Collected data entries
====

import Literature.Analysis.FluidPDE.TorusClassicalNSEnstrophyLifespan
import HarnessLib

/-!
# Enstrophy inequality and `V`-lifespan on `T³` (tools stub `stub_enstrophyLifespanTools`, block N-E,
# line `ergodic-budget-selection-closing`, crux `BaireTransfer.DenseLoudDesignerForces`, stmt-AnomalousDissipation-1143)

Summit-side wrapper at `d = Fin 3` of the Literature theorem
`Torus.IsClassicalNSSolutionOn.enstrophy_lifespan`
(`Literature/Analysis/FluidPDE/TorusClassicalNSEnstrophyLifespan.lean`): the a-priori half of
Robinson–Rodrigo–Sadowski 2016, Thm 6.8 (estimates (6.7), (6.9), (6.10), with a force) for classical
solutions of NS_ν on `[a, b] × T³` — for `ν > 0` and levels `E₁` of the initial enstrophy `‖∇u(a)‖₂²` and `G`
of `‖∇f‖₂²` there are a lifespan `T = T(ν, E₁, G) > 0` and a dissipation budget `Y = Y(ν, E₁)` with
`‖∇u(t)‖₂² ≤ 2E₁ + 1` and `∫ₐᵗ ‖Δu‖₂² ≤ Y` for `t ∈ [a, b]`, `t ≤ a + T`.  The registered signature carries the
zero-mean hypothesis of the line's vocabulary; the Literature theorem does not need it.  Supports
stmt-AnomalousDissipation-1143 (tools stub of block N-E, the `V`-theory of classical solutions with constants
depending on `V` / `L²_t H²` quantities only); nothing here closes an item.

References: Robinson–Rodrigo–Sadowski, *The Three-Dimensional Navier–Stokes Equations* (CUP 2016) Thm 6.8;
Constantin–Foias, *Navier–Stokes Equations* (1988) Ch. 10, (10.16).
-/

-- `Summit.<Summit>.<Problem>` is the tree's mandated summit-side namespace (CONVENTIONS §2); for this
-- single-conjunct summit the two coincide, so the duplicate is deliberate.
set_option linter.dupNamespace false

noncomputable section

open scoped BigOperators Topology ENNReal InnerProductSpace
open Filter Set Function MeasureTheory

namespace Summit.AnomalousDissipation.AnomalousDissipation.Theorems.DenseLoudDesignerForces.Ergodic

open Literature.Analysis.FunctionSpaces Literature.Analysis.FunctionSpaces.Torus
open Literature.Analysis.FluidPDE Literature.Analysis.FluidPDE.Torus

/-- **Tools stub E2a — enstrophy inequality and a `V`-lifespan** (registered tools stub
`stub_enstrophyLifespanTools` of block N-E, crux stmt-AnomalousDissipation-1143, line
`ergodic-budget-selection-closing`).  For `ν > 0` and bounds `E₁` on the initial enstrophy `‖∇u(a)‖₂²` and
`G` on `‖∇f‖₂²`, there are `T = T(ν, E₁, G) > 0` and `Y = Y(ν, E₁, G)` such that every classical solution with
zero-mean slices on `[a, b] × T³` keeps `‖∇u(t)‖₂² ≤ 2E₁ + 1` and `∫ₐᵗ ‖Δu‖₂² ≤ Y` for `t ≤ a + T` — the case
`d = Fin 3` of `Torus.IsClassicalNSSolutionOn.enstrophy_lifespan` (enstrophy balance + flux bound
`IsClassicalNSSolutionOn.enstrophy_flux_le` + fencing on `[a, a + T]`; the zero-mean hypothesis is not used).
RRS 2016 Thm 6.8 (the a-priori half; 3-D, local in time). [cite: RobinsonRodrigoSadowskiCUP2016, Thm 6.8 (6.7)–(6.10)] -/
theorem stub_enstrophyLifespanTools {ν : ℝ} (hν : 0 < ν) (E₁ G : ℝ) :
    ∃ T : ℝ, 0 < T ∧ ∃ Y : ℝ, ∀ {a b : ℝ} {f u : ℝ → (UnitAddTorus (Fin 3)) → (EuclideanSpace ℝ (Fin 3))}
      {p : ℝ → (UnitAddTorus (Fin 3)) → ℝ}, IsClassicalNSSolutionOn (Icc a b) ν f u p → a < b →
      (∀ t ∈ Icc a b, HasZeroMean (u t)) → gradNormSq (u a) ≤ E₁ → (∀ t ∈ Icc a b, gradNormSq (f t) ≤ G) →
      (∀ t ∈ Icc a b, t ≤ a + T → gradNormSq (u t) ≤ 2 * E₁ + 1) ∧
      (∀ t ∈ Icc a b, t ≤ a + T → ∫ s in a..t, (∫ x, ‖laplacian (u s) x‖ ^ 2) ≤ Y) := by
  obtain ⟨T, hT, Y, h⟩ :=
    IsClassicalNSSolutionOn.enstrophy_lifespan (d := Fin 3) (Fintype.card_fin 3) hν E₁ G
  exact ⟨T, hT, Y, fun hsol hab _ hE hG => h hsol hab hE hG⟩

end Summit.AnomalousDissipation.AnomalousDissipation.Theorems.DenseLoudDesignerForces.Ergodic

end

====

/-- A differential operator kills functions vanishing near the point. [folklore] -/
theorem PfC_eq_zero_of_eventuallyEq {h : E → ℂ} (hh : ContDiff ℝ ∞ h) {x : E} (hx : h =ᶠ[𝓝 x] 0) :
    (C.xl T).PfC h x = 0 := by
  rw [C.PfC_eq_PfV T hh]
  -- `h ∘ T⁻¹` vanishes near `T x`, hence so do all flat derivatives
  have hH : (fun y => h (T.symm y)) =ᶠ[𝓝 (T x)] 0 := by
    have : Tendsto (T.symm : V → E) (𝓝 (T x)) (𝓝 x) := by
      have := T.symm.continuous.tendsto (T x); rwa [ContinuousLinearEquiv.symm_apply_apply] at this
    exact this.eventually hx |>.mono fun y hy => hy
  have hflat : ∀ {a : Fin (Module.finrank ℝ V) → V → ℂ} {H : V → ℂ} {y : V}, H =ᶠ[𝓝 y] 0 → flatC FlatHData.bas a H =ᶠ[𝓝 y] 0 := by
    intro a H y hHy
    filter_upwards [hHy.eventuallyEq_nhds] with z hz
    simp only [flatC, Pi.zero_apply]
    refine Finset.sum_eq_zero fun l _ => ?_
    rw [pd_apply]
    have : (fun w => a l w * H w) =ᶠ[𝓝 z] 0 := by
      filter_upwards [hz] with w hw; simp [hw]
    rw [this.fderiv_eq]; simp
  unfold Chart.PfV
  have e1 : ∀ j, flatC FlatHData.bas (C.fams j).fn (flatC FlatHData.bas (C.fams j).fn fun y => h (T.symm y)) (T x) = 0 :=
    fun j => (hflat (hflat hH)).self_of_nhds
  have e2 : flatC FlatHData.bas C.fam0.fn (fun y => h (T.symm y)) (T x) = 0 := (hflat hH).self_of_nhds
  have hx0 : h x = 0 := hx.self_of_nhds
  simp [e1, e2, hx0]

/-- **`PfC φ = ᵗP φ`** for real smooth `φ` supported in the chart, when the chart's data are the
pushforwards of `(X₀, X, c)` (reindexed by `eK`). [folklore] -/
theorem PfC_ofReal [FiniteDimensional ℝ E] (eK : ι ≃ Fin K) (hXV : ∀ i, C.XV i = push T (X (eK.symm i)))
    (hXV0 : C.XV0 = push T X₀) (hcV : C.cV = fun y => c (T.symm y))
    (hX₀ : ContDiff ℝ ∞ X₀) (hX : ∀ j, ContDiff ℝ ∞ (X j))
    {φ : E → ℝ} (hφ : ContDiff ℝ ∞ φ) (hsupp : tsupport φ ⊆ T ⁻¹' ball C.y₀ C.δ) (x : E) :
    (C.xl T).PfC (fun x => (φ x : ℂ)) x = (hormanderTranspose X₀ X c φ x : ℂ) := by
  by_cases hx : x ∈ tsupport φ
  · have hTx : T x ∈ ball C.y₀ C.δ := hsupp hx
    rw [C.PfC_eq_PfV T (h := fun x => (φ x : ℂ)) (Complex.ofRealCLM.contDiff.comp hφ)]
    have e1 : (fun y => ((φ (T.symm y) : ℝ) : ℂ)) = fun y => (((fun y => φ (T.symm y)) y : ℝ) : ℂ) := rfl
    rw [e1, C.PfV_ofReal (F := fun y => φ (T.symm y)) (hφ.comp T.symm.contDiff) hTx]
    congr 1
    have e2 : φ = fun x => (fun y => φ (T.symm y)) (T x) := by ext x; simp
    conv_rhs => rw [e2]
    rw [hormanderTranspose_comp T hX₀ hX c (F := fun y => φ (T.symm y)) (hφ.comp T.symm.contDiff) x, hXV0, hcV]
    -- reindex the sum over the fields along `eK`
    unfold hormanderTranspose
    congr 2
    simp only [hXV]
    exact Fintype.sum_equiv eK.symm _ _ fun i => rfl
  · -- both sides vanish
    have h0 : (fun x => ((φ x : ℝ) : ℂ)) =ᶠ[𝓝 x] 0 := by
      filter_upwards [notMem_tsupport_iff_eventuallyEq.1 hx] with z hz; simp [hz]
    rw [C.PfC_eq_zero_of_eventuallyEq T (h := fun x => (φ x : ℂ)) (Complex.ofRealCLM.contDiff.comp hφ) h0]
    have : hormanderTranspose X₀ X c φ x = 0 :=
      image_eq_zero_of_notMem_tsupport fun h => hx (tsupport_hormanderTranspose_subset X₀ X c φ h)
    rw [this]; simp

====

▶ **TRY IT**:
Taking the line with "rw [hormanderTranspose_comp T" as the first and the line with "filter_upwards [notMem_tsupport_iff_eventuallyEq.1 hx]" as the last, retype that stretch of the data above exactly, with no other lines.

▶ **EXERCISE SOLUTION**:
    rw [hormanderTranspose_comp T hX₀ hX c (F := fun y => φ (T.symm y)) (hφ.comp T.symm.contDiff) x, hXV0, hcV]
    -- reindex the sum over the fields along `eK`
    unfold hormanderTranspose
    congr 2
    simp only [hXV]
    exact Fintype.sum_equiv eK.symm _ _ fun i => rfl
  · -- both sides vanish
    have h0 : (fun x => ((φ x : ℝ) : ℂ)) =ᶠ[𝓝 x] 0 := by
      filter_upwards [notMem_tsupport_iff_eventuallyEq.1 hx] with z hz; simp [hz]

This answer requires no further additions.